▶ [Exercise requirements]:
Return the lines exactly as they stand, from the first of the material through the line containing "E_π[v̂_N] ∈ r^b·[−E_π".
(Beginning of Entries shown)
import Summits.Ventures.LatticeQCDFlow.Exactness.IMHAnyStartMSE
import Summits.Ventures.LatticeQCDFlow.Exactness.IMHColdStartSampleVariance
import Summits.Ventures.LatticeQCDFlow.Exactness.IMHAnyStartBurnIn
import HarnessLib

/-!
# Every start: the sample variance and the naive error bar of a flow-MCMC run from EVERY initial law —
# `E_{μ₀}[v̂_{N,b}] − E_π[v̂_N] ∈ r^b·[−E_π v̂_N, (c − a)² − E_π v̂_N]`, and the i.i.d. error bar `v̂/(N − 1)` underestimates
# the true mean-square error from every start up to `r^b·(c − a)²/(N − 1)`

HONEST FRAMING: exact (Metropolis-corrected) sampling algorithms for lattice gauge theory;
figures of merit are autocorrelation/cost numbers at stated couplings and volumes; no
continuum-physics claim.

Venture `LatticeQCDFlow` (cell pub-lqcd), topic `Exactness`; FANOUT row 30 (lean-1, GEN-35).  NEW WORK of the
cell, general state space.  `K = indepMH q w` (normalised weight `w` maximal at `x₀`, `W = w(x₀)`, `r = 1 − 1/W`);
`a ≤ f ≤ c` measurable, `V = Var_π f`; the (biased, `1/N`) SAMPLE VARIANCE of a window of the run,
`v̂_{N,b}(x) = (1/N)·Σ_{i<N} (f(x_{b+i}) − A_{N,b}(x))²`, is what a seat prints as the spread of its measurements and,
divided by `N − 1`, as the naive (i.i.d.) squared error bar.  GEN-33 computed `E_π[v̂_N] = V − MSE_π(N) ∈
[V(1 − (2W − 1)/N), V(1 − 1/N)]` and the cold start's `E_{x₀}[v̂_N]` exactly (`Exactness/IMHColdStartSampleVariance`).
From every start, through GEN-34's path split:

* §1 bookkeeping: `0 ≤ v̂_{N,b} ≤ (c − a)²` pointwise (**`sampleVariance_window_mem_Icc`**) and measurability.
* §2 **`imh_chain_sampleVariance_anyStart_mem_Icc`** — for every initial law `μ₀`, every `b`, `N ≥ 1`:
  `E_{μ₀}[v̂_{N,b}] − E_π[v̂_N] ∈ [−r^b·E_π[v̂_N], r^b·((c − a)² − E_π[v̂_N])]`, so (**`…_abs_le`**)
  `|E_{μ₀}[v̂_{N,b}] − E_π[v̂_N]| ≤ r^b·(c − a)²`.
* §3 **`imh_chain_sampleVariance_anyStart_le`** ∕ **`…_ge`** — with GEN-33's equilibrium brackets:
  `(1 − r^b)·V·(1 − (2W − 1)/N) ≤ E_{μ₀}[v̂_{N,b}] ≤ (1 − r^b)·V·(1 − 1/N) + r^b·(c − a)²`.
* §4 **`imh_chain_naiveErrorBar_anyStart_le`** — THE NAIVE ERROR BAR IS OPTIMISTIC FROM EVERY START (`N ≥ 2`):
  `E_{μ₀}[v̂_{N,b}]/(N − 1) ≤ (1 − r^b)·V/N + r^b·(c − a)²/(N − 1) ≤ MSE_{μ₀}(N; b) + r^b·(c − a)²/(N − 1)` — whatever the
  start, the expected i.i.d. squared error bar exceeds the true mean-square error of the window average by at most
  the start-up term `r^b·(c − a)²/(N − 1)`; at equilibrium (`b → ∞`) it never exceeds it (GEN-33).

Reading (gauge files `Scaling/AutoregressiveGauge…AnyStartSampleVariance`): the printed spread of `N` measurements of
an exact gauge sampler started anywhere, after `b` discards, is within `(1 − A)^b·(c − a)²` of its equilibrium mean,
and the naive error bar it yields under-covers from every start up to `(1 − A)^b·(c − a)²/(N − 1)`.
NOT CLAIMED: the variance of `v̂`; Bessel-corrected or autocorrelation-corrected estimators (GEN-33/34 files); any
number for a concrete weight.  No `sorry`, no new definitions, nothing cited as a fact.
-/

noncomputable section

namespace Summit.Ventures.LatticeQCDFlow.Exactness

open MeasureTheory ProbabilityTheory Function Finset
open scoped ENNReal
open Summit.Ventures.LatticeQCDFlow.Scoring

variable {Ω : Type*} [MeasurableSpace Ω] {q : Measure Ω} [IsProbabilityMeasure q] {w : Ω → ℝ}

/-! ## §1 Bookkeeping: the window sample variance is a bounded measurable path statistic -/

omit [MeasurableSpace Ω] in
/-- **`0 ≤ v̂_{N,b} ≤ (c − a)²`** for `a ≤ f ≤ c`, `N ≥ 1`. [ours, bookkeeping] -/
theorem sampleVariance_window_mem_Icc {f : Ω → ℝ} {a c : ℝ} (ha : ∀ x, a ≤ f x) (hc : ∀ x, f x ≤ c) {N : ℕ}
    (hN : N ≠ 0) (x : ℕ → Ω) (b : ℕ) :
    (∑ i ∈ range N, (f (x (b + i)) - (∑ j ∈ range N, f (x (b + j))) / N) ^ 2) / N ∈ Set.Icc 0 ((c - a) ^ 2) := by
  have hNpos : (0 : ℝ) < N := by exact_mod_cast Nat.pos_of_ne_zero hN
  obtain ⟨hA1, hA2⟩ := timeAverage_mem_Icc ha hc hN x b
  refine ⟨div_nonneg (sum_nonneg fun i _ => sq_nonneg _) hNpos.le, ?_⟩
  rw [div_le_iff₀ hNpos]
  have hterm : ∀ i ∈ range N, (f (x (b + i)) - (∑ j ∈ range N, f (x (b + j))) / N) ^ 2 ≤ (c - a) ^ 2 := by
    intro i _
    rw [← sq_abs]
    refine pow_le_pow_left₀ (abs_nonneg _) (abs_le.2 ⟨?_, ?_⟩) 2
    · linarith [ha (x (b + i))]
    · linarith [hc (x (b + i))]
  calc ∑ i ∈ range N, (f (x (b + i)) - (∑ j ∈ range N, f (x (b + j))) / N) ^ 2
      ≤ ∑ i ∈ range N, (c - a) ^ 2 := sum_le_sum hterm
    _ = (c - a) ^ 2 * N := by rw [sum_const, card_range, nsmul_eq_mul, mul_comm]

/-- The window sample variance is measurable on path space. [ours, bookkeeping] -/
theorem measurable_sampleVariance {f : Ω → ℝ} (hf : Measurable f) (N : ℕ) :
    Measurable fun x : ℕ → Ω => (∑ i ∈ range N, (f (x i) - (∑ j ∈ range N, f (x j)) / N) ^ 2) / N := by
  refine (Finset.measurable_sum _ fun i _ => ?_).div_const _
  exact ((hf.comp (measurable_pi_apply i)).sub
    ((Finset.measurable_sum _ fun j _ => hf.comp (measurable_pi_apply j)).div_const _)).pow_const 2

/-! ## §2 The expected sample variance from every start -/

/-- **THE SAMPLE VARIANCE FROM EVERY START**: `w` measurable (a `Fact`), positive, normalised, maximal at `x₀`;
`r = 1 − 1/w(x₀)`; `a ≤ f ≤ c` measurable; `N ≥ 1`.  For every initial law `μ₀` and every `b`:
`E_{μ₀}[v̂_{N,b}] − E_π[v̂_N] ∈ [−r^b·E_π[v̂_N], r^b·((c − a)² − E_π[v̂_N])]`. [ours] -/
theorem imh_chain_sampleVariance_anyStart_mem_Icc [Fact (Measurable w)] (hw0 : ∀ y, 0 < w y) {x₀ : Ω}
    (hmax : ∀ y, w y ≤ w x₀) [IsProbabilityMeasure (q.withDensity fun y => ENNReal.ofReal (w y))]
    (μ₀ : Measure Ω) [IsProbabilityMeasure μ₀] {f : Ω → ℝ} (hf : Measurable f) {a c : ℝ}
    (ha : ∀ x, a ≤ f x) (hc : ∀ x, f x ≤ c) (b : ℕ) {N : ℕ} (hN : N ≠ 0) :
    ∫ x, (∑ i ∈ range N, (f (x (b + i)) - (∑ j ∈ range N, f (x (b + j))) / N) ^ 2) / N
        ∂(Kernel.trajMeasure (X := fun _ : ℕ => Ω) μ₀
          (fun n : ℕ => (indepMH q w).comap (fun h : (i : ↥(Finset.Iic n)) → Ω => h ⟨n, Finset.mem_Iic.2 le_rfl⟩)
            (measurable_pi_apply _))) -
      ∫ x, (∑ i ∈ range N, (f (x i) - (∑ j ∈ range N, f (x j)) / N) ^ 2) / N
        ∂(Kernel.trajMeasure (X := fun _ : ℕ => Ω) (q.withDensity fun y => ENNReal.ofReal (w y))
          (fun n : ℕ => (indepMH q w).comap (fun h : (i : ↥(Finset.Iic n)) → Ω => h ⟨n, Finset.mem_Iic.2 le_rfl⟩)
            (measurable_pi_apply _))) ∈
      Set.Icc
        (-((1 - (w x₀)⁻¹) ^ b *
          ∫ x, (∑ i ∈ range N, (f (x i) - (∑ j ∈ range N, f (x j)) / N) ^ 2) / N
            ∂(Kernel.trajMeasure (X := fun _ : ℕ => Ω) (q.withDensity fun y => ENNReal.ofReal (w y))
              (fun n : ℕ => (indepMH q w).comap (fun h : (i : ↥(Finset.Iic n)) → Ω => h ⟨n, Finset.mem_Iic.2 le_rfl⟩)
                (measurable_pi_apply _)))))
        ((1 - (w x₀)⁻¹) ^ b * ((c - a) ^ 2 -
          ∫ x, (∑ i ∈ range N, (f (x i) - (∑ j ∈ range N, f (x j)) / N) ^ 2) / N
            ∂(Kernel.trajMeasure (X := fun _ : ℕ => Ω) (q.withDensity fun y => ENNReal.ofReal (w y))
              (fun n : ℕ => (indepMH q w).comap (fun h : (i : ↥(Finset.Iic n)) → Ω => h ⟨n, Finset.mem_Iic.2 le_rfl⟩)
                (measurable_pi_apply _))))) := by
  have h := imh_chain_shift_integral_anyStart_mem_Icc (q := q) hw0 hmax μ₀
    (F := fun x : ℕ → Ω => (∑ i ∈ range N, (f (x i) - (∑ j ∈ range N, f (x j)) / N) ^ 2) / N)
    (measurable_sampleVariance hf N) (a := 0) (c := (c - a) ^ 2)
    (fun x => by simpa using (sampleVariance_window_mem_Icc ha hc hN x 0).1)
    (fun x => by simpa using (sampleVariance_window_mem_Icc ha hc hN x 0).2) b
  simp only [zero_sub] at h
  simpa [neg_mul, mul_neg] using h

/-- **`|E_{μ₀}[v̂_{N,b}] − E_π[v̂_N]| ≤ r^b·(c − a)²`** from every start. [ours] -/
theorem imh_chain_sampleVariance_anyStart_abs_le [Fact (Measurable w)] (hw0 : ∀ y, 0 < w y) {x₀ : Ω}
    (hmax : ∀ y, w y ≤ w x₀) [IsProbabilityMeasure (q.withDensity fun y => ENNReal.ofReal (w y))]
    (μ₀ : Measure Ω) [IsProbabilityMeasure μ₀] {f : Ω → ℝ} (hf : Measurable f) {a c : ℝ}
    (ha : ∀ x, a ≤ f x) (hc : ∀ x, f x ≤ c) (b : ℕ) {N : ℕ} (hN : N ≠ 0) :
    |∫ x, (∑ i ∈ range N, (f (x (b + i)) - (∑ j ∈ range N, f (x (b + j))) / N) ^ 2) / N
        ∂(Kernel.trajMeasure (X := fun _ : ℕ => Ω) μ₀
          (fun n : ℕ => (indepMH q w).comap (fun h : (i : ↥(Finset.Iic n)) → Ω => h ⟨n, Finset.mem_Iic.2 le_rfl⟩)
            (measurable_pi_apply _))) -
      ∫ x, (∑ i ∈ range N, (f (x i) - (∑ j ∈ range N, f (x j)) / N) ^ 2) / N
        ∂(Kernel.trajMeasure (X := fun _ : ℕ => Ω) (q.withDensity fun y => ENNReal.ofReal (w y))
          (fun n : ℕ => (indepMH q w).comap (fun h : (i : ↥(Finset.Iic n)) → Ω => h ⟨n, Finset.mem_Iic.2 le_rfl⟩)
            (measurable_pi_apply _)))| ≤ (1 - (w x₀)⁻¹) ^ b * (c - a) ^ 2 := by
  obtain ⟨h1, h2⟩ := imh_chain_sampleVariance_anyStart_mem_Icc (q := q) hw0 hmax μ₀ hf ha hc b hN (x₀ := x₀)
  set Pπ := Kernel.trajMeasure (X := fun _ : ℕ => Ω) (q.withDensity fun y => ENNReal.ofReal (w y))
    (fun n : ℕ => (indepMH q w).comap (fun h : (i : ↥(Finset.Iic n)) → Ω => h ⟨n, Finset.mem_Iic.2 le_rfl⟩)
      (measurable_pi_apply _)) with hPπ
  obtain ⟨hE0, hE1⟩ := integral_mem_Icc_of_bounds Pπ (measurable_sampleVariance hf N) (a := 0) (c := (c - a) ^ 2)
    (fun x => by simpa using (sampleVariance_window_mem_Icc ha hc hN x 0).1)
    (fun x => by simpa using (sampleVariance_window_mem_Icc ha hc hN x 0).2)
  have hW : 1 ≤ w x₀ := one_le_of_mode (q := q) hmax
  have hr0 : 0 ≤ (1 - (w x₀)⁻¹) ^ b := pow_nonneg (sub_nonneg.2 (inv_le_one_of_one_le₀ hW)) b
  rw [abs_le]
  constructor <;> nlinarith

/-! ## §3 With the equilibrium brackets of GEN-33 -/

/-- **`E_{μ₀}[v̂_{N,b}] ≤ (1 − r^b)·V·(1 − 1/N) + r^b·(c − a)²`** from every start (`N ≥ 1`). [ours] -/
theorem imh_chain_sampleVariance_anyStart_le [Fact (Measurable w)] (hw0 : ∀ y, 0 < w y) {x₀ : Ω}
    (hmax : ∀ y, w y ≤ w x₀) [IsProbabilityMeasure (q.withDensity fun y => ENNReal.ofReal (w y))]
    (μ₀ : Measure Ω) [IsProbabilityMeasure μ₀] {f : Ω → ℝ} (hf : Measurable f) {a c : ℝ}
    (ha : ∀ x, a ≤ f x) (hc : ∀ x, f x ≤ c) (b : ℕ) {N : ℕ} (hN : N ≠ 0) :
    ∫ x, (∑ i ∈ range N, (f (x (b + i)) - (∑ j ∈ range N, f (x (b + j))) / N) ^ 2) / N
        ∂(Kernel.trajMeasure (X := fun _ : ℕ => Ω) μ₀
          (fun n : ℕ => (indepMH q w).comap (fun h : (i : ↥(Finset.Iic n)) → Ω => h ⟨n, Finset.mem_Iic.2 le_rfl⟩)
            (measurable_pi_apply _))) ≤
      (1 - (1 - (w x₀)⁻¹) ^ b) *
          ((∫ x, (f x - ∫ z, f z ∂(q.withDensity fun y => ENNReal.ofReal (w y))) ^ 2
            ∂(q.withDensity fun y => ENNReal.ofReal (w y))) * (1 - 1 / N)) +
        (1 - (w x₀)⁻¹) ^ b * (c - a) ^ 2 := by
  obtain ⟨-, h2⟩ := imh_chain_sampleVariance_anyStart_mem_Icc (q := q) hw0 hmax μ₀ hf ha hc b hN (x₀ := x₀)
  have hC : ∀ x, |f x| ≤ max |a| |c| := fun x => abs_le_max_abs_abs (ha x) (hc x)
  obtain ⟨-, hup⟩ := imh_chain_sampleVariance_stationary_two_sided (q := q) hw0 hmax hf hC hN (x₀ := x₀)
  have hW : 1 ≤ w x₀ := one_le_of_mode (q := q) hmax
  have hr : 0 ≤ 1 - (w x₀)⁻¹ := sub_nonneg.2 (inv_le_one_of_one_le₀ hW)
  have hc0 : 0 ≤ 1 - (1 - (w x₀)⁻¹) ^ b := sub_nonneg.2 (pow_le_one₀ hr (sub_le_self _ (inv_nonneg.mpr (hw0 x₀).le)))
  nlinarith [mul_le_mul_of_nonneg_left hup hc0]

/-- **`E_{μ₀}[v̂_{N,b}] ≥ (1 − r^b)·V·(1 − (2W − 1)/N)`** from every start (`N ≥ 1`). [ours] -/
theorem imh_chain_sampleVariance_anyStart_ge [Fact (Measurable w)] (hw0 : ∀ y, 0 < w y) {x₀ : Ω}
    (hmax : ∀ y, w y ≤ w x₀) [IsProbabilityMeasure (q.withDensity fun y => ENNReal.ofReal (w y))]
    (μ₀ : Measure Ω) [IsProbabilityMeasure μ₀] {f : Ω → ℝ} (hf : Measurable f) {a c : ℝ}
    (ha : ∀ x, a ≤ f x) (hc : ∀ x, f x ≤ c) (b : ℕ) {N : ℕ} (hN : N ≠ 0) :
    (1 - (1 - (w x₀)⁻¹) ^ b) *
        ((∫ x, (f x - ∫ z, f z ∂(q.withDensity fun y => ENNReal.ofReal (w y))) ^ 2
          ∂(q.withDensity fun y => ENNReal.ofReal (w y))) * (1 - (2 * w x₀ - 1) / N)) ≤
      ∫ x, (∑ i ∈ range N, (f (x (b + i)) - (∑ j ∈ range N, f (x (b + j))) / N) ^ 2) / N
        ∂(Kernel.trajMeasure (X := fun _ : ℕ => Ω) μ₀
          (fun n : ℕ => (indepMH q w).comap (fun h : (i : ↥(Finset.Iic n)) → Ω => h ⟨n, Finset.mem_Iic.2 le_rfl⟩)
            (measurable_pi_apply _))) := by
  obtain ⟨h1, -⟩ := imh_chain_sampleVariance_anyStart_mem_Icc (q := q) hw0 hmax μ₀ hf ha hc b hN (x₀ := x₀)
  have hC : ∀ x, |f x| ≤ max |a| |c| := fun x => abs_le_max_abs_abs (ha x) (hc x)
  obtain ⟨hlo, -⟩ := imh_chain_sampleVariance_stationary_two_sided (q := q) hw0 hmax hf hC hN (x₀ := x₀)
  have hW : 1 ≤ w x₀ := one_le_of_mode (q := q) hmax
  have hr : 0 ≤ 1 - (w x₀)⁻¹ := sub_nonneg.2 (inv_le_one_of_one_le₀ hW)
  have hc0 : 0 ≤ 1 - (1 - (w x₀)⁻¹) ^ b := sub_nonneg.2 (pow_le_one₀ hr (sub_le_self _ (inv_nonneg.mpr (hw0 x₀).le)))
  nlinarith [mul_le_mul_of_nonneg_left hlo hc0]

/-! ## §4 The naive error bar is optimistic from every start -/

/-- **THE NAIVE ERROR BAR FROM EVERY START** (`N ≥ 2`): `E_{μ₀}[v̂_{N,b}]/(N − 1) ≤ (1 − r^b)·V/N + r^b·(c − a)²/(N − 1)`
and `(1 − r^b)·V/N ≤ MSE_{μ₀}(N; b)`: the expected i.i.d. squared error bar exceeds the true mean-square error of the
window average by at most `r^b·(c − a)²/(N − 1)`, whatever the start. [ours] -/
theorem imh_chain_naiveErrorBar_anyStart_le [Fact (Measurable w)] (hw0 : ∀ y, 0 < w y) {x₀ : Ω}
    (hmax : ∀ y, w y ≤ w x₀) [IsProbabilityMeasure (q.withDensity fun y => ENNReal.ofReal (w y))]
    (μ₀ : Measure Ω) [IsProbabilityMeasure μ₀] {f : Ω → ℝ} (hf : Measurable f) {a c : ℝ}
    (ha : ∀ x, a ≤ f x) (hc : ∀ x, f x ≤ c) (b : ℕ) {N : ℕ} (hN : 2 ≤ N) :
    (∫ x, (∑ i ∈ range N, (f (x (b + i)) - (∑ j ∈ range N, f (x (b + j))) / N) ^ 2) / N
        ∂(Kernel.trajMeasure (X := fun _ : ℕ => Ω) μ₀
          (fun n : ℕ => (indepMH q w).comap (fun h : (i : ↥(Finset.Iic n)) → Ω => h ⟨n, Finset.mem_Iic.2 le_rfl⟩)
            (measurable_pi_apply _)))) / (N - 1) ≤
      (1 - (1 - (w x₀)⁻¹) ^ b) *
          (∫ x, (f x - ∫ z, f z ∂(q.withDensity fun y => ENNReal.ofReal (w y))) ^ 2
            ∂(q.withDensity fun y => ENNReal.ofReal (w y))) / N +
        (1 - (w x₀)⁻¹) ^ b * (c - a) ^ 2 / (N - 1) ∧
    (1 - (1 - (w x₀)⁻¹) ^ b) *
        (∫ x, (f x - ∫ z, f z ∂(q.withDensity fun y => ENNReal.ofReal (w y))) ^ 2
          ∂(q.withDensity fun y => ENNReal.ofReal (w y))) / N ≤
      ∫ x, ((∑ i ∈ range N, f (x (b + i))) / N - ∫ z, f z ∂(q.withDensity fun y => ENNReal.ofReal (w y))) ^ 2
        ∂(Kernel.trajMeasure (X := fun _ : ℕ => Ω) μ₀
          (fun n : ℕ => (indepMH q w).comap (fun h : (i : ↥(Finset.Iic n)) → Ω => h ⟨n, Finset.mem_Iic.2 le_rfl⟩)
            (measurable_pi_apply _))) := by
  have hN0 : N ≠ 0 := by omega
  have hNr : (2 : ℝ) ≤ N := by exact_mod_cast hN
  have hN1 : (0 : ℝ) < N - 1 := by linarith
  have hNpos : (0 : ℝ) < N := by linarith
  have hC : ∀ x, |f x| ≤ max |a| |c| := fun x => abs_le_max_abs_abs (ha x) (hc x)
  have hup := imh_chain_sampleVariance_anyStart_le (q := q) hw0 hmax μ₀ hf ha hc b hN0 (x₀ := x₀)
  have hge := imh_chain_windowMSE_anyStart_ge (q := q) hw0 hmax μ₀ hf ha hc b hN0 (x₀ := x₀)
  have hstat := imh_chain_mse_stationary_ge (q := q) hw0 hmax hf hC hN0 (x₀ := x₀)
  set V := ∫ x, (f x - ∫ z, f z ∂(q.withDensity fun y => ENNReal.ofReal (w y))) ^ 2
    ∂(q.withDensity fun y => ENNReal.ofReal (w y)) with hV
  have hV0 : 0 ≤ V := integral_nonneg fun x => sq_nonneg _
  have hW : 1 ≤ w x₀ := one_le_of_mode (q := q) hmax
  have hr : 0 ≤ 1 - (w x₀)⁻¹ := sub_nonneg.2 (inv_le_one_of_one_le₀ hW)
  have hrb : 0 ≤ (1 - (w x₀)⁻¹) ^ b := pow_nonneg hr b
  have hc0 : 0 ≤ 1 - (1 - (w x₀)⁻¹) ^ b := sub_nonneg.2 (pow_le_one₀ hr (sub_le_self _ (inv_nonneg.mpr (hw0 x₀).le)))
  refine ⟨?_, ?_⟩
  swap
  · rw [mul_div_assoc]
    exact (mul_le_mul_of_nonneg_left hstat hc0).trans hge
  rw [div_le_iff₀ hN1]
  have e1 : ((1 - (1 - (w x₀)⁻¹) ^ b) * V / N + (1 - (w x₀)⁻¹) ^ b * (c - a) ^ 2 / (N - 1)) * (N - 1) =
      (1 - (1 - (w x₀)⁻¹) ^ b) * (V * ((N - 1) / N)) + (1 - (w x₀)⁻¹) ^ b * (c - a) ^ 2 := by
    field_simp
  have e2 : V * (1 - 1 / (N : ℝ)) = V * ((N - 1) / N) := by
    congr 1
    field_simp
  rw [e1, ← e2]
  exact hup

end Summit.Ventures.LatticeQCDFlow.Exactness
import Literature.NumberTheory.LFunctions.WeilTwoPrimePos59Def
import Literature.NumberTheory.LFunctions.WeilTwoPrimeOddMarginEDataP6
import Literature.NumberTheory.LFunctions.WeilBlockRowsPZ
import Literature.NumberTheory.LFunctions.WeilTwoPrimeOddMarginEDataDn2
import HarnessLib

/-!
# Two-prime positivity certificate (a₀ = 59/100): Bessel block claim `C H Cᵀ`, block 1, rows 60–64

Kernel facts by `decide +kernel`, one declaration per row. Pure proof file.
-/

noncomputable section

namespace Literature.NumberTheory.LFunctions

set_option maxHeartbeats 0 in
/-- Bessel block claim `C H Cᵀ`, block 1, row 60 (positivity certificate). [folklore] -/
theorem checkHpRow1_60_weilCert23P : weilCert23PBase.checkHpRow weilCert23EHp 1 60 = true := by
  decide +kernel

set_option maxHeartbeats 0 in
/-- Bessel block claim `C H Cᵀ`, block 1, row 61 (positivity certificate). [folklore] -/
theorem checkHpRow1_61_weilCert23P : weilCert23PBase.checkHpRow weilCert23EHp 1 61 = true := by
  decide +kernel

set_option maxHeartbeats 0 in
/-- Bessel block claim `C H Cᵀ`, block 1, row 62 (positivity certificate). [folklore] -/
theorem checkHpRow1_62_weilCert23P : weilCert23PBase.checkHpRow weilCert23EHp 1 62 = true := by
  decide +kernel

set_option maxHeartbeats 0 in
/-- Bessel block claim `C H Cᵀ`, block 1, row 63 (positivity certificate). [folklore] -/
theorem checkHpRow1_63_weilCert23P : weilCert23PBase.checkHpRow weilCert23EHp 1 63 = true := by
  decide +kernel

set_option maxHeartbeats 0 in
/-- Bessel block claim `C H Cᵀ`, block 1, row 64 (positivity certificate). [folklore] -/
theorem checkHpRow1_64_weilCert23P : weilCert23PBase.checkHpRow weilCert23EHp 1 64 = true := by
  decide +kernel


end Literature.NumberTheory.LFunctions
(End of Entries shown)
▶ [Final answer]:
import Summits.Ventures.LatticeQCDFlow.Exactness.IMHAnyStartMSE
import Summits.Ventures.LatticeQCDFlow.Exactness.IMHColdStartSampleVariance
import Summits.Ventures.LatticeQCDFlow.Exactness.IMHAnyStartBurnIn
import HarnessLib

/-!
# Every start: the sample variance and the naive error bar of a flow-MCMC run from EVERY initial law —
# `E_{μ₀}[v̂_{N,b}] − E_π[v̂_N] ∈ r^b·[−E_π v̂_N, (c − a)² − E_π v̂_N]`, and the i.i.d. error bar `v̂/(N − 1)` underestimates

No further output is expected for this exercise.